The civil war saw the end of fighting like that.

A warfare almost as bad was picked up.

Trench warfare.

thanks for the replies. :slight_smile:

In trench warfare (as I understand it), didn’t they haveat least some sort of cover, though? The trench itself?

It was the only way large groups of men could be directed by a central command without the use of radio communications. Shooting at the enemy from behind hedgerows and the like was dastardly and ungentlemanly. It was not the way a decent chap fights a war but rather the behaviour of what one would today call a terrorist.

Mostly they did use cover - at least the defenders did. As much as possible, the side defending a position would take advantage of trees, fences, farm walls, or whatever. If they had some time available, they would dig trenches and make spiked defenses out of tree trunks.

Sometimes attackers had to cross open country to get to the defending side. When this was done against a dug-in opponent - e.g. Pickett’s Charge at Gettysburg, or Grant’s assaults at Cold Harbor - the result was usually a disaster for the attackers.

As the war went on, the tactic of digging in became more and more prevalent, because it worked. The end result was the 10 months of trench warfare at Petersburg that terminated the war.

Wasn’t there another thread exactly the same as this one?

I’m afraid this is just silly. We’re talking about armies in the tens of thousands. You can’t command an army in a forest, you can’t supply an army through a forest, and there aren’t enough trees in the world to enable tens of thousands of soldiers to hide behind while they are also trying to drive another army off a battlefield. It had very little to do with cowardice and everything to do with common sense.

That’s not to say that soldiers didn’t try to hide behind trees when possible, but you have no conception of the volume of fire during a Civil War battle. Trees were literally cut down by bullets.

Grant pioneered trench warfare during the long campaign to drive Lee out of Virginia. He started entrenching as soon as he took over command in the east, but stumbled badly at Cold Harbor. By the end of the war he mastered the discipline. Read any account of the battle of Petersburg. The lines there went for 53 miles.

Generals did learn from experience in the war. And the weapons themselves changed, in that Gatling guns and higher-powered, more accurate rifles made standard charges too deadly to secure victories.

Metaphorically, the Civil War started in the 18th century and finished in the 20th.
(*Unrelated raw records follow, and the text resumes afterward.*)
import Literature.IUT.HodgeArakelov.GaloisPairCyclotomesGaloisSideNatural
import Literature.IUT.HodgeArakelov.GaloisPairCyclotomesThetaSideNatural
import Literature.IUT.HodgeArakelov.GaloisPairCyclotomesThetaSyncThetaSide
import HarnessLib

/-!
# [IUTchII] Cor. 1.11 (b): the residual (C′) at Cor. 1.10's genuine family FOLLOWS from (HGAL) ∧ (HCYC)_levels —
# ONE residual for the `Π`-side of Cor. 1.11 and binder (P3) of Prop. 3.4 (i)

Mochizuki, *Inter-universal Teichmüller theory II*, §1, Cor. 1.11 (b), kurims manuscript (Dec. 2020) p. 49
[claim: Mochizuki2012, status: disputed] (IUTchII §1 Cor 1.11, kurims p.49); [AbsTopIII] Cor. 1.10 (c) p. 42; [EtTh] Cor. 2.19 (i)
p. 64. abc-iut cell, layer L6, node `IUTchII:Cor1.11`; seat abc-iut-w5-d145 (gen 4), support chain «CW5D145-CONSOLIDATE» piece
P4 (assembly) for GAP-LEDGER **G-w5d145-2** (cf. **G-w5d169-3**, abc-iut-w4-d007's (HGAL) ∧ (HCYC), p434937). PROOF-ONLY, 0 defs.

THE CONSOLIDATION. abc-iut-w5-d145's `EtaleLevels.nonempty_galCorPiXInput_familyLim_iff_compatible` (p432181) says the
`Π`-side input `GalCorPiXInput A familyLim` of Cor. 1.11 (b) at Cor. 1.10's GENUINE family is inhabited iff (C′): every comparison
`c : μ_Ẑ(Π^tp_{X̲̲}/Δ) ⥲ (l·Δ_Θ)(𝕄_*)` intertwines `μ_Ẑ(quotMap γ)` with `ρ_A(γ)` for every topological automorphism `γ`. THIS FILE
proves, for a topological automorphism `γ` of `Π^tp_{X̲̲}` and `τ ∈ G_{ℚ_p}`:

* `EtaleLevels.compatible_of_galois` — **(HGAL)** `aug(γ x) = τ·aug(x)·τ⁻¹` ∧ **(HCYC)_levels** `γ̄_{μ,n} = galMuN τ` (all `n`;
  `γ̄_{μ,n} = coeffAut (levelRigid … n) (h218i n) γ`, [EtTh] Cor. 2.18 (i) at every level BY NAME) ⟹ (C′) AT `γ`, for EVERY `c`.
  Proof: with `F` of `exists_galCyclotome_basePointLim_natural` (P2b: `u₁(γ) = χ_cyc(τ)`) and `t` of `exists_thetaSide_natural`
  (P3: `u₂(γ)` is read off the `γ̄_{μ,n}`, `= χ_cyc(τ)` under (HCYC)), the comparison `c₀ := F ≫ t⁻¹` satisfies (C′) at `γ`
  coordinatewise in `Λ(ℚ̄_pˣ)`; any other `c` differs from `c₀` by an automorphism of `(l·Δ_Θ)(𝕄_*) ≅ Ẑ`, which commutes with
  `ρ_A(γ)` (`ZHat.mulEquiv_apply_comm_of_mulEquiv`);
* `EtaleLevels.nonempty_galCorPiXInput_familyLim_of_galois` — **«∀ γ ∃ τ, (HGAL) ∧ (HCYC)_levels» ⟹ `GalCorPiXInput A familyLim`
  is inhabited**: the typed residual G-w5d145-2 of node IUTchII:Cor1.11 is DISCHARGED FROM the residual of node IUTchII:Prop3.4(i)
  (P3) (G-w5d169-3, (HGAL) ∧ (HCYC)) — ONE missing functoriality for both: [AbsTopIII] Cor. 1.10 (Galois side: `γ` lies over
  `Inn(τ)|_{G_K}`) and [EtTh] Cor. 2.19 / [IUTchII] Cor. 1.11 (b) (cyclotomic side: levelwise naturality of `thetaMod_n` under
  `(γ, τ)`, cf. `coeffAut_eq_galMuN_of_thetaMod_natural`), both THEOREMS on `Inn(Π^tp_{X̲̲})` (abc-iut-w4-d007 `hgal_of_inner`;
  abc-iut-w5-d145 `compatible_conj`).
No new `Prop` fact; nothing of another seat restated; nothing here bears on [IUTchIII] Cor. 3.12; typed ≠ discharged.
-/

noncomputable section

namespace Literature.IUT.HodgeArakelov

open CategoryTheory
open Literature.AnabelianGeometry.AbsoluteAnabelian

namespace EtaleLevels

open Literature.AnabelianGeometry.EtaleTheta Literature.AnabelianGeometry.SemiGraphs
open scoped Literature.AnabelianGeometry.EtaleTheta

variable {p : ℕ} [Fact p.Prime] {D : Literature.AnabelianGeometry.EtaleTheta.ThetaSetting p}
  {E : D.EtaleThetaData} {l : ℕ} (C : E.DoubleUnderline l) (hC : D.Compat) (hS : D.Sec2Hyps)
  (hl : l.Prime) (hp2 : p ≠ 2) (hpl : p ≠ l) (hζ : ∃ ζ : D.K, IsPrimitiveRoot ζ (4 * l))
  (mods : ∀ M : ℕ+, D.CyclotomeMod l M)
  (f : contCocycles D.toTheta D.DeltaTheta C.GtpYdduu) (hf : f ∈ C.rootCocycles hC)
  (hmods : ∀ (M M' : ℕ+) (h : (M : ℕ) ∣ (M' : ℕ)) (x : D.lDeltaTheta l),
    MuN.red p M M' h ((mods M').red x) = (mods M).red x)
  (h15 : Literature.AnabelianGeometry.EtaleTheta.ThetaSetting.Prop15iii E hC) (L : C.CuspLabels)
  (hZ : ∀ M : ℕ+, Nonempty (ModelCyclotomes.lDeltaQuot (C.rigidData (mods M) hC hS h15 L) ≃*
    Literature.IUT.HodgeTheaters.ZHat))
  (h218i : ∀ M : ℕ+, (levelRigid C hC hS mods h15 L M).Cor218_i)
  [CompactSpace (setting C hC hS hl hp2 hpl hζ mods f hf).Gk] (A : AbsTopMonoids (setting C hC hS hl hp2 hpl hζ mods f hf))

/-- **(HGAL) ∧ (HCYC)_levels at `(γ, τ)` ⟹ (C′) at `γ`, for every comparison `c`** ([IUTchII] Cor. 1.11 (b) at Cor. 1.10's
genuine family): if the topological automorphism `γ` of `Π^tp_{X̲̲}` lies over `Inn(τ)|_{G_K}` and its coefficient automorphisms
are the Galois action of `τ` at every level, then EVERY isomorphism `c : μ_Ẑ(Π^tp_{X̲̲}/Δ) ⥲ (l·Δ_Θ)(𝕄_*)` intertwines
`μ_Ẑ(quotMap γ)` with `ρ_A(γ)`. [claim: Mochizuki2012, status: disputed] (IUTchII §1 Cor 1.11, kurims p.49) -/
theorem compatible_of_galois
    (γ : basePointLim C hC hS hl hp2 hpl hζ mods f hf hmods h15 L hZ ⟶ basePointLim C hC hS hl hp2 hpl hζ mods f hf hmods h15 L hZ)
    (τ : GQp p)
    (hγ : ∀ x : (basePointLim C hC hS hl hp2 hpl hζ mods f hf hmods h15 L hZ).G,
      D.aug (Subtype.val (IsoClass.homIso γ x)) = τ * D.aug (Subtype.val x) * τ⁻¹)
    (hcyc : ∀ (n : ℕ+) (a : MuN p n),
      ModelCyclotomes.coeffAut (S := levelSetting C hC hS hl hp2 hpl hζ mods f hf n) (levelRigid C hC hS mods h15 L n)
        (h218i n) (IsoClass.homIso γ) a = galMuN p n τ a)
    (c : ↥(A.quotObj (basePointLim C hC hS hl hp2 hpl hζ mods f hf hmods h15 L hZ)).galCyclotome ≃*
      (baseDatumLim C hC hS hl hp2 hpl hζ mods f hf hmods h15 L hZ (h218i 1)).A)
    (ζ : (A.quotObj (basePointLim C hC hS hl hp2 hpl hζ mods f hf hmods h15 L hZ)).galCyclotome) :
    c (IsoClass.galCyclotomeMap (A.quotMap γ) ζ) =
      (baseDatumLim C hC hS hl hp2 hpl hζ mods f hf hmods h15 L hZ (h218i 1)).rhoA (IsoClass.homIso γ) (c ζ) := by
  obtain ⟨F, -, hF⟩ := exists_galCyclotome_basePointLim_natural C hC hS hl hp2 hpl hζ mods f hf hmods h15 L hZ A
  obtain ⟨t, -, ht⟩ := exists_thetaSide_natural C hC hS hl hp2 hpl hζ mods f hf hmods h15 L hZ h218i
  -- the comparison `c₀ := F ≫ t⁻¹` is compatible at `γ`: both sides have `n`-th coordinate `τ (F ζ)_n` after `t`
  set c₀ : ↥(A.quotObj (basePointLim C hC hS hl hp2 hpl hζ mods f hf hmods h15 L hZ)).galCyclotome ≃*
      (baseDatumLim C hC hS hl hp2 hpl hζ mods f hf hmods h15 L hZ (h218i 1)).A := F.trans t.symm with hc₀
  have key : c₀ (IsoClass.galCyclotomeMap (A.quotMap γ) ζ) =
      (baseDatumLim C hC hS hl hp2 hpl hζ mods f hf hmods h15 L hZ (h218i 1)).rhoA (IsoClass.homIso γ) (c₀ ζ) := by
    apply t.injective
    refine Subtype.ext (funext fun n => Units.ext ?_)
    have h1 : t (c₀ (IsoClass.galCyclotomeMap (A.quotMap γ) ζ)) = F (IsoClass.galCyclotomeMap (A.quotMap γ) ζ) := by
      rw [hc₀, MulEquiv.trans_apply, MulEquiv.apply_symm_apply]
    have h2 : t (c₀ ζ) = F ζ := by
      rw [hc₀, MulEquiv.trans_apply, MulEquiv.apply_symm_apply]
    have h3 := thetaSide_natural_of_hcyc C hC hS hl hp2 hpl hζ mods f hf hmods h15 L hZ h218i t (IsoClass.homIso γ)
      (ht (IsoClass.homIso γ)) τ hcyc (c₀ ζ) n
    rw [h2] at h3
    rw [h1, hF γ τ hγ ζ n]
    exact h3.symm
  -- any other comparison differs from `c₀` by an automorphism of `(l·Δ_Θ)(𝕄_*) ≅ Ẑ`, which commutes with `ρ_A(γ)`
  obtain ⟨e⟩ := nonempty_baseDatumLim_A_mulEquiv_zHat C hC hS hl hp2 hpl hζ mods f hf hmods h15 L hZ (h218i 1)
  have hδ : ∀ ξ, c ξ = (c₀.symm.trans c) (c₀ ξ) := fun ξ => by
    rw [MulEquiv.trans_apply, MulEquiv.symm_apply_apply]
  rw [hδ, key, hδ ζ]
  exact Literature.IUT.HodgeTheaters.ZHat.mulEquiv_apply_comm_of_mulEquiv e (c₀.symm.trans c)
    ((baseDatumLim C hC hS hl hp2 hpl hζ mods f hf hmods h15 L hZ (h218i 1)).rhoA (IsoClass.homIso γ)) (c₀ ζ)

/-- **«∀ γ ∃ τ, (HGAL) ∧ (HCYC)_levels» ⟹ the `Π`-side input of [IUTchII] Cor. 1.11 (b) at Cor. 1.10's genuine family is
INHABITED** — for every Ex. 1.8 interface `A`: the residual G-w5d145-2 (node IUTchII:Cor1.11) is discharged from the residual
(HGAL) ∧ (HCYC) of node IUTchII:Prop3.4(i) (P3) (G-w5d169-3). ONE missing functoriality for both nodes.
[claim: Mochizuki2012, status: disputed] (IUTchII §1 Cor 1.11, kurims p.49) -/
theorem nonempty_galCorPiXInput_familyLim_of_galois
    (hgal : ∀ γ : basePointLim C hC hS hl hp2 hpl hζ mods f hf hmods h15 L hZ ⟶ basePointLim C hC hS hl hp2 hpl hζ mods f hf hmods h15 L hZ,
      ∃ τ : GQp p,
        (∀ x : (basePointLim C hC hS hl hp2 hpl hζ mods f hf hmods h15 L hZ).G,
          D.aug (Subtype.val (IsoClass.homIso γ x)) = τ * D.aug (Subtype.val x) * τ⁻¹) ∧
        ∀ (n : ℕ+) (a : MuN p n),
          ModelCyclotomes.coeffAut (S := levelSetting C hC hS hl hp2 hpl hζ mods f hf n) (levelRigid C hC hS mods h15 L n)
            (h218i n) (IsoClass.homIso γ) a = galMuN p n τ a) :
    Nonempty (GalCorPiXInput A (familyLim C hC hS hl hp2 hpl hζ mods f hf hmods h15 L hZ (h218i 1))) := by
  rw [nonempty_galCorPiXInput_familyLim_iff_compatible C hC hS hl hp2 hpl hζ mods f hf hmods h15 L hZ (h218i 1) A]
  intro c γ ζ
  obtain ⟨τ, hγ, hcyc⟩ := hgal γ
  exact compatible_of_galois C hC hS hl hp2 hpl hζ mods f hf hmods h15 L hZ h218i A γ τ hγ hcyc c ζ

/-- The same with (HCYC) in its `thetaMod` form: «`thetaMod_n (γ g) = τ (thetaMod_n g)` for all `n`, `g ∈ φ⁻¹(l·Δ_Θ)`»
(levelwise naturality of the [EtTh] cyclotomic rigidity identifications under `(γ, τ)`).
[claim: Mochizuki2012, status: disputed] (IUTchII §1 Cor 1.11, kurims p.49) -/
theorem nonempty_galCorPiXInput_familyLim_of_thetaMod_natural
    (hgal : ∀ γ : basePointLim C hC hS hl hp2 hpl hζ mods f hf hmods h15 L hZ ⟶ basePointLim C hC hS hl hp2 hpl hζ mods f hf hmods h15 L hZ,
      ∃ τ : GQp p,
        (∀ x : (basePointLim C hC hS hl hp2 hpl hζ mods f hf hmods h15 L hZ).G,
          D.aug (Subtype.val (IsoClass.homIso γ x)) = τ * D.aug (Subtype.val x) * τ⁻¹) ∧
        ∀ (n : ℕ+) (g : ↥(levelRigid C hC hS mods h15 L n).lDeltaTheta)
          (hg : IsoClass.homIso γ (g : (levelRigid C hC hS mods h15 L n).PiX) ∈ (levelRigid C hC hS mods h15 L n).lDeltaTheta),
          (levelRigid C hC hS mods h15 L n).thetaMod ⟨IsoClass.homIso γ (g : (levelRigid C hC hS mods h15 L n).PiX), hg⟩ =
            galMuN p n τ ((levelRigid C hC hS mods h15 L n).thetaMod g)) :
    Nonempty (GalCorPiXInput A (familyLim C hC hS hl hp2 hpl hζ mods f hf hmods h15 L hZ (h218i 1))) := by
  refine nonempty_galCorPiXInput_familyLim_of_galois C hC hS hl hp2 hpl hζ mods f hf hmods h15 L hZ h218i A fun γ => ?_
  obtain ⟨τ, hγ, hnat⟩ := hgal γ
  exact ⟨τ, hγ, fun n a => coeffAut_eq_galMuN_of_thetaMod_natural C hC hS hl hp2 hpl hζ mods f hf h15 L h218i n
    (IsoClass.homIso γ) τ (hnat n) a⟩

end EtaleLevels

end Literature.IUT.HodgeArakelov

end

-- tree-health (abc-iut-w6-d081 g4, 2026-08-26T12:54Z): comment-only re-land of a STRANDED ACCEPT (module accepted, not importable on the farm for > 90 min);
-- declarations byte-identical to the accepted version; purpose = trigger the rebuild (w4-d014 10:34:09Z remedy class). No content change.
Also, spread out, dismounted troops are going to get slaughtered by cavalry. The rate of fire was something like 3-5 shots a minute, which is plenty of time for a bunch of guys on horse to come shoot you, stab you, or just trample you.

Actually, Rogers Rangers adopted the technique of firing from concealed positions. They were not the first. Warfare changes over time. The explanations concerning communication ar valid as well as the discussions of the need for volley fire. But it should be kept in mind that what is considered stupid today is not really the best way to judge the past. Many people who spent lifetimes studying the issues gave their best suggestions based on the information and experience they had. It is not really fair to judge them based on information that they did not have.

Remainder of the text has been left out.